▶ [Assignment]:
For the data below, report the number of lines that contain the string "import" and nothing else.

▶ [Records supplied]:

import Summits.QuantumFields.YangMills.Theorems.PoincareLipschitzFlatBlockMassRieszLog
import Literature.MathematicalPhysics.QuantumFieldTheory.Balaban1983to89.B4Thm19ZeroLattice
import HarnessLib

/-!
# Line «poincare_lipschitz» on crux `HistoryTailL` (stmt-QuantumFields-19936), route crux `BlockLipschitzL` (stmt-QuantumFields-23533), K2 organ M-COUL —
# «BLOCK-MASS step 3», FILE 3: THE LOCALISED (WEIGHTED) FORM OF THE SHARP BLOCK-MASS RIESZ BOUND — near data at the price `log n`, far data at the price
# `n·e^{−δ₀·dist∕n}`: for `h = G_k(0)∂^{η*}f` and `x ∈ Q_{R₀}(x₀)`,
# `|n(h(x+e_μ) − h(x))| ≤ C·(log₂(n+1)+1)·sup_{Q_R(x₀)}|f| + c₀·e^{−δ₀(R−R₀)∕n}·2(d+1)·n·sup|f|`

Cell `ym3-torus` (YM ladder rung R3 = continuum SU(2) Yang–Mills on the three-torus — a RUNG, NOT the Clay problem: not d = 4, not infinite volume, not a
mass gap); width seat `ym3-torus-px7` gen 5 (LEAD ym-ust-19936-w1 g8 ruling (R1) 2026-08-29T03:44:46Z «px7 owns the SEQUEL BLOCK-MASS step 3 = REGION∕WEIGHT FORM … +
the `e^{−δd∕n}`-weighted version of (C) that LP-3's “kernel concentrated on O(L)” wants»; 03:50:24Z GO).  THEOREMS ONLY (def-free) over ★w5-19936 g11's step 2
✓`PoincareLipschitzFlatBlockMassRieszLog.blockMass_gradient_le_log` (the sharp global headline, REAL data) and lit ✓`B4Thm19ZeroLattice.GkLat_weightedRowD_le` (the
(1.10) derivative clause, exponentially weighted rows of `∂^η_μG_k(0)`); `--supports stmt-QuantumFields-19936`.  Nothing here proves hG, hLow, the per-bond charts,
`hStab`, F6, a stub, `BlockLipschitzL`, `HistoryTailL` or a summit statement.

WHY.  The organ of record `hG` (M-COUL-G per level, card v1.35 (e)) and the LP-architecture's (LP-3) read the Coulomb-chart kernel as «concentrated on O(L) blocks»:
the gradient at `x` should see the data NEAR `x` at the Riesz price `log n` and the data FAR from `x` only through the block-mass decay `e^{−δ₀·dist∕n}`.  Step 2
gives `C·(log₂(n+1)+1)·sup|f|` with the GLOBAL sup.  This file splits `f = f·1_{Q_R(x₀)} + f·1_{Q_R(x₀)^c}` (the solution is linear in the data): the near piece is
step 2 VERBATIM with the near sup; the far piece's adjoint difference `∂^{η*}(f·1_{Q_R^c})` is supported outside `Q_{R−1}(x₀)`, hence at sup-distance `≥ R − R₀` from
`x ∈ Q_{R₀}(x₀)`, and the weighted row bound of (1.10) gives `c₀·e^{−δ₀(R−R₀)∕n}·‖∂^{η*}f_far‖_∞ ≤ c₀·e^{−δ₀(R−R₀)∕n}·2(d+1)·n·sup|f|` (the crude `n` of step 1 is
harmless here: it is beaten by the exponential as soon as `R − R₀ ≳ n·log n`).

* §1 `adjDivR_add` (linearity of `∂^{η*}`), `abs_adjDivR_le` (`|∂^{η*}f| ≤ 2(d+1)·n·sup|f|`), `adjDivR_far_eq_zero` (the far data's `∂^{η*}` vanishes on `Q_{R−1}(x₀)`),
  `le_supNorm_of_not_mem_box` (`z ∉ Q_{R−1}(x₀)`, `x ∈ Q_{R₀}(x₀)` ⇒ `R − R₀ ≤ |x − z|_∞`), `sum_kernel_mul_le_of_weighted` (the far estimate from a weighted row bound).
* §2 ★★★ `exists_blockMass_gradient_le_log_localised` — the title.
HONEST.  Flat (`A = 0`), scalar, zero-field lineage; nothing covariant ∕ multiscale; YM₃ on T³ is rung R3, not the Clay problem.
[folklore] ([Balaban1983RegularityDecay] Theorem (1.10) p.573 (derivative clause), Lemma 2.2 (2.17) p.578; [Balaban1984PropagatorsII] (1.9) p.226; [Giaquinta1984] Ch. III §3).
-/

set_option autoImplicit false

noncomputable section

open scoped BigOperators
open Finset

namespace Summit.QuantumFields.YangMills.Theorems.PoincareLipschitzFlatBlockMassRieszLocalised

open Literature.MathematicalPhysics.QuantumFieldTheory.Balaban1983to89
open B4Eq19LatticeOperators
open B4ContourShift (supNorm supNorm_nonneg abs_le_supNorm)
open B3GkZeroLattice (GkLat)
open B4Thm19ZeroLattice (GkLat_weightedRowD_le)
open Summit.QuantumFields.YangMills.Theorems.PoincareLipschitzFlatBlockMassRieszLog (blockMass_gradient_le_log)

variable {d : ℕ}

/-! ## §1 Bookkeeping: linearity, size and support of `∂^{η*}`; the far estimate -/

/-- `∂^{η*}` is additive in the data. [folklore] -/
theorem adjDivR_add (n : ℝ) (f g : Zd (d + 1) → Fin (d + 1) → ℝ) (z : Zd (d + 1)) :
    ∑ ν, n * ((f (z - Pi.single ν 1) ν + g (z - Pi.single ν 1) ν) - (f z ν + g z ν)) =
      (∑ ν, n * (f (z - Pi.single ν 1) ν - f z ν)) + ∑ ν, n * (g (z - Pi.single ν 1) ν - g z ν) := by
  rw [← Finset.sum_add_distrib]
  exact Finset.sum_congr rfl fun ν _ => by ring

/-- `|(∂^{η*}f)(z)| ≤ 2(d+1)·n·F` when `|f| ≤ F` (`n ≥ 0`). [folklore] -/
theorem abs_adjDivR_le {n : ℝ} (hn : 0 ≤ n) {f : Zd (d + 1) → Fin (d + 1) → ℝ} {F : ℝ} (hf : ∀ z ν, |f z ν| ≤ F) (z : Zd (d + 1)) :
    |∑ ν, n * (f (z - Pi.single ν 1) ν - f z ν)| ≤ 2 * ((d : ℝ) + 1) * n * F := by
  calc |∑ ν, n * (f (z - Pi.single ν 1) ν - f z ν)| ≤ ∑ ν, |n * (f (z - Pi.single ν 1) ν - f z ν)| := Finset.abs_sum_le_sum_abs _ _
    _ ≤ ∑ _ν : Fin (d + 1), n * (2 * F) := Finset.sum_le_sum fun ν _ => by
        rw [abs_mul, abs_of_nonneg hn]
        refine mul_le_mul_of_nonneg_left ?_ hn
        calc |f (z - Pi.single ν 1) ν - f z ν| ≤ |f (z - Pi.single ν 1) ν| + |f z ν| := abs_sub _ _
          _ ≤ F + F := add_le_add (hf _ _) (hf _ _)
          _ = 2 * F := by ring
    _ = 2 * ((d : ℝ) + 1) * n * F := by
        rw [Finset.sum_const, Finset.card_univ, Fintype.card_fin, nsmul_eq_mul]; push_cast; ring

/-- THE FAR DATA'S ADJOINT DIFFERENCE VANISHES ON `Q_{R−1}(x₀)`: if `g(z,ν) = 0` for `z ∈ Q_R(x₀)`, then `(∂^{η*}g)(z) = 0` for `z ∈ Q_{R−1}(x₀)`
(`z` and `z − e_ν` lie in `Q_R(x₀)`). [folklore] -/
theorem adjDivR_far_eq_zero (n : ℝ) {g : Zd (d + 1) → Fin (d + 1) → ℝ} {x₀ : Zd (d + 1)} {R : ℤ}
    (hg : ∀ z ∈ box x₀ R, ∀ ν, g z ν = 0) {z : Zd (d + 1)} (hz : z ∈ box x₀ (R - 1)) :
    ∑ ν, n * (g (z - Pi.single ν 1) ν - g z ν) = 0 := by
  refine Finset.sum_eq_zero fun ν _ => ?_
  have h1 : g z ν = 0 := hg z (box_mono x₀ (by linarith) hz) ν
  have h2 : g (z - Pi.single ν 1) ν = 0 := by
    have hm : z - unitVec ν ∈ box x₀ (R - 1 + 1) := sub_unitVec_mem_box hz ν
    rw [sub_add_cancel] at hm
    exact hg _ hm ν
  rw [h1, h2, sub_zero, mul_zero]

/-- SUPPORT ⇒ DISTANCE: `z ∉ Q_{R−1}(x₀)` and `x ∈ Q_{R₀}(x₀)` give `R − R₀ ≤ |x − z|_∞`. [folklore] -/
theorem le_supNorm_of_not_mem_box {x₀ x z : Zd (d + 1)} {R R₀ : ℤ} (hz : z ∉ box x₀ (R - 1)) (hx : x ∈ box x₀ R₀) :
    ((R : ℝ) - R₀) ≤ supNorm (x - z) := by
  rw [mem_box] at hz hx
  obtain ⟨i, hi⟩ := not_forall.1 hz
  have hi' : R - 1 < |z i - x₀ i| := not_le.1 hi
  have hxi := hx i
  have h1 : R - R₀ ≤ |(x - z) i| := by
    rw [Pi.sub_apply]
    have := abs_sub_abs_le_abs_sub (z i - x₀ i) (x i - x₀ i)
    have e : z i - x₀ i - (x i - x₀ i) = -( (x i - z i)) := by ring
    rw [e, abs_neg] at this
    have hR : R ≤ |z i - x₀ i| := by linarith
    linarith
  have h2 : ((R : ℝ) - R₀) ≤ ((|(x - z) i| : ℤ) : ℝ) := by exact_mod_cast h1
  exact h2.trans (abs_le_supNorm (x - z) i)

/-- ★ **THE FAR ESTIMATE FROM A WEIGHTED ROW BOUND**: if `Σ_{z∈F} |K(z)|·e^{δ₀|x−z|_∞∕n} ≤ c₀` for every finite `F` (`δ₀ ≥ 0`), `|g| ≤ M` (`M ≥ 0`) and
`g(z) ≠ 0 ⇒ D ≤ |x − z|_∞`, then `|Σ_{z∈T} K(z)·g(z)| ≤ c₀·e^{−δ₀D∕n}·M` for every finite `T`.
[cite: Balaban1983RegularityDecay, Theorem (1.10) p.573, derivative clause — the printed shape «c₀exp(−δ₀dist(x, supp f))‖f‖_∞»] -/
theorem sum_kernel_mul_le_of_weighted {K g : Zd (d + 1) → ℝ} {x : Zd (d + 1)} {n δ₀ c₀ M D : ℝ} (hn : 0 < n) (hδ₀ : 0 ≤ δ₀)
    (hK : ∀ F : Finset (Zd (d + 1)), ∑ z ∈ F, |K z| * Real.exp (δ₀ * supNorm (x - z) / n) ≤ c₀) (hM : 0 ≤ M)
    (hg : ∀ z, |g z| ≤ M) (hD : ∀ z, g z ≠ 0 → D ≤ supNorm (x - z)) (T : Finset (Zd (d + 1))) :
    |∑ z ∈ T, K z * g z| ≤ c₀ * Real.exp (-(δ₀ * D / n)) * M := by
  have hpt : ∀ z, |K z * g z| ≤ (|K z| * Real.exp (δ₀ * supNorm (x - z) / n)) * (Real.exp (-(δ₀ * D / n)) * M) := by
    intro z
    by_cases hz : g z = 0
    · rw [hz, mul_zero, abs_zero]; positivity
    · have hDz := hD z hz
      have hexp : 1 ≤ Real.exp (δ₀ * supNorm (x - z) / n) * Real.exp (-(δ₀ * D / n)) := by
        rw [← Real.exp_add]
        apply Real.one_le_exp
        have : δ₀ * D / n ≤ δ₀ * supNorm (x - z) / n :=
          div_le_div_of_nonneg_right (mul_le_mul_of_nonneg_left hDz hδ₀) hn.le
        linarith
      rw [abs_mul]
      calc |K z| * |g z| ≤ |K z| * M := mul_le_mul_of_nonneg_left (hg z) (abs_nonneg _)
        _ = |K z| * 1 * M := by ring
        _ ≤ |K z| * (Real.exp (δ₀ * supNorm (x - z) / n) * Real.exp (-(δ₀ * D / n))) * M :=
            mul_le_mul_of_nonneg_right (mul_le_mul_of_nonneg_left hexp (abs_nonneg _)) hM
        _ = (|K z| * Real.exp (δ₀ * supNorm (x - z) / n)) * (Real.exp (-(δ₀ * D / n)) * M) := by ring
  calc |∑ z ∈ T, K z * g z| ≤ ∑ z ∈ T, |K z * g z| := Finset.abs_sum_le_sum_abs _ _
    _ ≤ ∑ z ∈ T, (|K z| * Real.exp (δ₀ * supNorm (x - z) / n)) * (Real.exp (-(δ₀ * D / n)) * M) := Finset.sum_le_sum fun z _ => hpt z
    _ = (∑ z ∈ T, |K z| * Real.exp (δ₀ * supNorm (x - z) / n)) * (Real.exp (-(δ₀ * D / n)) * M) := by rw [Finset.sum_mul]
    _ ≤ c₀ * (Real.exp (-(δ₀ * D / n)) * M) := mul_le_mul_of_nonneg_right (hK T) (by positivity)
    _ = c₀ * Real.exp (-(δ₀ * D / n)) * M := by ring

/-! ## §2 ★★★ The localised headline -/

/-- ★★★ **BLOCK-MASS step 3 — THE LOCALISED (WEIGHTED) FORM.**  For `d`, `L = ℓ+1 ≥ 2` and a window `a ∈ [a₋,a₊]` (`a₋ > 0`), `m² ∈ [0,m²₊]` there are
`C, δ₀, c₀ > 0` such that for every `k ≥ 1` (`n = L^k`), window point, axis `μ`, centre `x₀`, radii `0 ≤ R₀`, `R₀ + 1 ≤ R`, point `x ∈ Q_{R₀}(x₀)`, real bond data
`f` vanishing off a finite `S` (`S' ⊇ S` closed under `z ↦ z + e_ν` from `S`) with `|f| ≤ F_near` on `Q_R(x₀)` and `|f| ≤ F_far` everywhere, ★w5's solution
`h(y) = Σ_{x'∈S'} G_k(0)(y,x')·(∂^{η*}f)(x')` obeys
`|n(h(x+e_μ) − h(x))| ≤ C·(log₂(n+1)+1)·F_near + c₀·e^{−δ₀(R−R₀)∕n}·(2(d+1)·n·F_far)`
— the Riesz logarithm only sees the data within `R` of `x₀`; everything farther is damped by the block mass.  (`C` = step 2's constant; `δ₀, c₀` = (1.10)'s.)
[cite: Balaban1983RegularityDecay, Theorem (1.10) p.573 (derivative clause), Lemma 2.2 (2.17) p.578; Balaban1984PropagatorsII, (1.9) p.226] -/
theorem exists_blockMass_gradient_le_log_localised (d ℓ : ℕ) (hℓ : 1 ≤ ℓ) (amin aplus m2plus : ℝ) (ha : 0 < amin) :
    ∃ C δ₀ c₀ : ℝ, 0 < C ∧ 0 < δ₀ ∧ 0 < c₀ ∧ ∀ (k : ℕ), 1 ≤ k → ∀ (a m2 : ℝ), amin ≤ a → a ≤ aplus → 0 ≤ m2 → m2 ≤ m2plus →
      ∀ (μ : Fin (d + 1)) (x₀ x : Zd (d + 1)) (f : Zd (d + 1) → Fin (d + 1) → ℝ) (S S' : Finset (Zd (d + 1))) (R R₀ : ℤ) (Fnear Ffar : ℝ),
        (∀ z ∉ S, ∀ ν, f z ν = 0) → S ⊆ S' → (∀ z ∈ S, ∀ ν, z + Pi.single ν 1 ∈ S') → 0 ≤ Fnear → 0 ≤ Ffar →
        (∀ z ∈ box x₀ R, ∀ ν, |f z ν| ≤ Fnear) → (∀ z ν, |f z ν| ≤ Ffar) → x ∈ box x₀ R₀ → 0 ≤ R₀ → R₀ + 1 ≤ R →
        |(((ℓ + 1) ^ k : ℕ) : ℝ) *
            ((∑ x' ∈ S', GkLat ℓ k a m2 (x + Pi.single μ 1) x' *
                ∑ ν, (((ℓ + 1) ^ k : ℕ) : ℝ) * (f (x' - Pi.single ν 1) ν - f x' ν)) -
              ∑ x' ∈ S', GkLat ℓ k a m2 x x' * ∑ ν, (((ℓ + 1) ^ k : ℕ) : ℝ) * (f (x' - Pi.single ν 1) ν - f x' ν))|
          ≤ C * ((Nat.log 2 ((ℓ + 1) ^ k + 1) : ℝ) + 1) * Fnear +
            c₀ * Real.exp (-(δ₀ * ((R : ℝ) - R₀) / (((ℓ + 1) ^ k : ℕ) : ℝ))) * (2 * ((d : ℝ) + 1) * (((ℓ + 1) ^ k : ℕ) : ℝ) * Ffar) := by
  classical
  obtain ⟨C, hC, hnear⟩ := blockMass_gradient_le_log d ℓ hℓ amin aplus m2plus ha
  obtain ⟨δ₀, c₀, hδ₀, hc₀, hrow⟩ := GkLat_weightedRowD_le d ℓ hℓ amin aplus m2plus ha
  refine ⟨C, δ₀, c₀, hC, hδ₀, hc₀, ?_⟩
  intro k hk a m2 h1 h2 h3 h4 μ x₀ x f S S' R R₀ Fnear Ffar hfS hSS' hshift hFn hFf hnearB hfarB hx hR₀ hR
  set n : ℕ := (ℓ + 1) ^ k with hn
  have hn1 : 1 ≤ n := Nat.one_le_pow _ _ (by omega)
  have hnR : (0 : ℝ) < (n : ℝ) := by exact_mod_cast (show 0 < n by omega)
  -- the near ∕ far split of the data
  set fN : Zd (d + 1) → Fin (d + 1) → ℝ := fun z ν => if z ∈ box x₀ R then f z ν else 0 with hfN
  set fF : Zd (d + 1) → Fin (d + 1) → ℝ := fun z ν => if z ∈ box x₀ R then 0 else f z ν with hfF
  have hsplit : ∀ z ν, f z ν = fN z ν + fF z ν := fun z ν => by
    by_cases hz : z ∈ box x₀ R <;> simp [hfN, hfF, hz]
  -- the adjoint differences
  set g : Zd (d + 1) → ℝ := fun z => ∑ ν, (n : ℝ) * (f (z - Pi.single ν 1) ν - f z ν) with hg
  set gN : Zd (d + 1) → ℝ := fun z => ∑ ν, (n : ℝ) * (fN (z - Pi.single ν 1) ν - fN z ν) with hgN
  set gF : Zd (d + 1) → ℝ := fun z => ∑ ν, (n : ℝ) * (fF (z - Pi.single ν 1) ν - fF z ν) with hgF
  have hgsplit : ∀ z, g z = gN z + gF z := by
    intro z
    rw [hg, hgN, hgF]
    dsimp only
    rw [← adjDivR_add]
    exact Finset.sum_congr rfl fun ν _ => by rw [← hsplit, ← hsplit]
  -- the gradient expression is additive in the data
  set E : (Zd (d + 1) → ℝ) → ℝ := fun φ =>
    (n : ℝ) * ((∑ x' ∈ S', GkLat ℓ k a m2 (x + Pi.single μ 1) x' * φ x') - ∑ x' ∈ S', GkLat ℓ k a m2 x x' * φ x') with hE
  have hEsplit : E g = E gN + E gF := by
    simp only [hE]
    have e1 : ∑ x' ∈ S', GkLat ℓ k a m2 (x + Pi.single μ 1) x' * g x' =
        ∑ x' ∈ S', GkLat ℓ k a m2 (x + Pi.single μ 1) x' * gN x' + ∑ x' ∈ S', GkLat ℓ k a m2 (x + Pi.single μ 1) x' * gF x' := by
      rw [← Finset.sum_add_distrib]; exact Finset.sum_congr rfl fun x' _ => by rw [hgsplit, mul_add]
    have e2 : ∑ x' ∈ S', GkLat ℓ k a m2 x x' * g x' = ∑ x' ∈ S', GkLat ℓ k a m2 x x' * gN x' + ∑ x' ∈ S', GkLat ℓ k a m2 x x' * gF x' := by
      rw [← Finset.sum_add_distrib]; exact Finset.sum_congr rfl fun x' _ => by rw [hgsplit, mul_add]
    rw [e1, e2]; ring
  -- NEAR: step 2 verbatim for `fN`
  have hfNS : ∀ z ∉ S, ∀ ν, fN z ν = 0 := fun z hz ν => by
    by_cases hzb : z ∈ box x₀ R <;> simp [hfN, hzb, hfS z hz ν]
  have hfNb : ∀ z ν, |fN z ν| ≤ Fnear := fun z ν => by
    by_cases hzb : z ∈ box x₀ R
    · simp only [hfN, hzb, if_true]; exact hnearB z hzb ν
    · simp only [hfN, hzb, if_false, abs_zero]; exact hFn
  have hN := hnear k hk a m2 h1 h2 h3 h4 μ x fN S S' Fnear hfNS hSS' hshift hfNb
  -- FAR: the weighted row bound of (1.10) + support
  have hfFb : ∀ z ν, |fF z ν| ≤ Ffar := fun z ν => by
    by_cases hzb : z ∈ box x₀ R
    · simp only [hfF, hzb, if_true, abs_zero]; exact hFf
    · simp only [hfF, hzb, if_false]; exact hfarB z ν
  have hgFb : ∀ z, |gF z| ≤ 2 * ((d : ℝ) + 1) * n * Ffar := fun z => abs_adjDivR_le hnR.le hfFb z
  have hgF0 : ∀ z ∈ box x₀ (R - 1), gF z = 0 := fun z hz =>
    adjDivR_far_eq_zero (n : ℝ) (fun w hw ν => by simp only [hfF, hw, if_true]) hz
  have hD : ∀ z, gF z ≠ 0 → ((R : ℝ) - R₀) ≤ supNorm (x - z) := fun z hz =>
    le_supNorm_of_not_mem_box (fun hzb => hz (hgF0 z hzb)) hx
  have hrow' := hrow k hk a m2 h1 h2 h3 h4 μ x
  have hF := sum_kernel_mul_le_of_weighted (K := fun z => (n : ℝ) * (GkLat ℓ k a m2 (x + Pi.single μ 1) z - GkLat ℓ k a m2 x z))
    (g := gF) (x := x) (D := (R : ℝ) - R₀) hnR hδ₀.le (fun F => by simpa only [hn] using hrow' F) (by positivity) hgFb hD S'
  have hEF : E gF = ∑ z ∈ S', (n : ℝ) * (GkLat ℓ k a m2 (x + Pi.single μ 1) z - GkLat ℓ k a m2 x z) * gF z := by
    simp only [hE]
    rw [mul_sub, Finset.mul_sum, Finset.mul_sum, ← Finset.sum_sub_distrib]
    exact Finset.sum_congr rfl fun z _ => by ring
  -- assemble
  have hgoal : (n : ℝ) * ((∑ x' ∈ S', GkLat ℓ k a m2 (x + Pi.single μ 1) x' * ∑ ν, (n : ℝ) * (f (x' - Pi.single ν 1) ν - f x' ν)) -
      ∑ x' ∈ S', GkLat ℓ k a m2 x x' * ∑ ν, (n : ℝ) * (f (x' - Pi.single ν 1) ν - f x' ν)) = E g := by simp only [hE, hg]
  rw [hgoal, hEsplit]
  have hNE : |E gN| ≤ C * ((Nat.log 2 (n + 1) : ℝ) + 1) * Fnear := by simpa only [hE, hgN, hn] using hN
  have hFE : |E gF| ≤ c₀ * Real.exp (-(δ₀ * ((R : ℝ) - R₀) / n)) * (2 * ((d : ℝ) + 1) * n * Ffar) := by rw [hEF]; exact hF
  exact (abs_add_le _ _).trans (add_le_add hNE hFE)

end Summit.QuantumFields.YangMills.Theorems.PoincareLipschitzFlatBlockMassRieszLocalised

end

▶ [Result of this task]:
3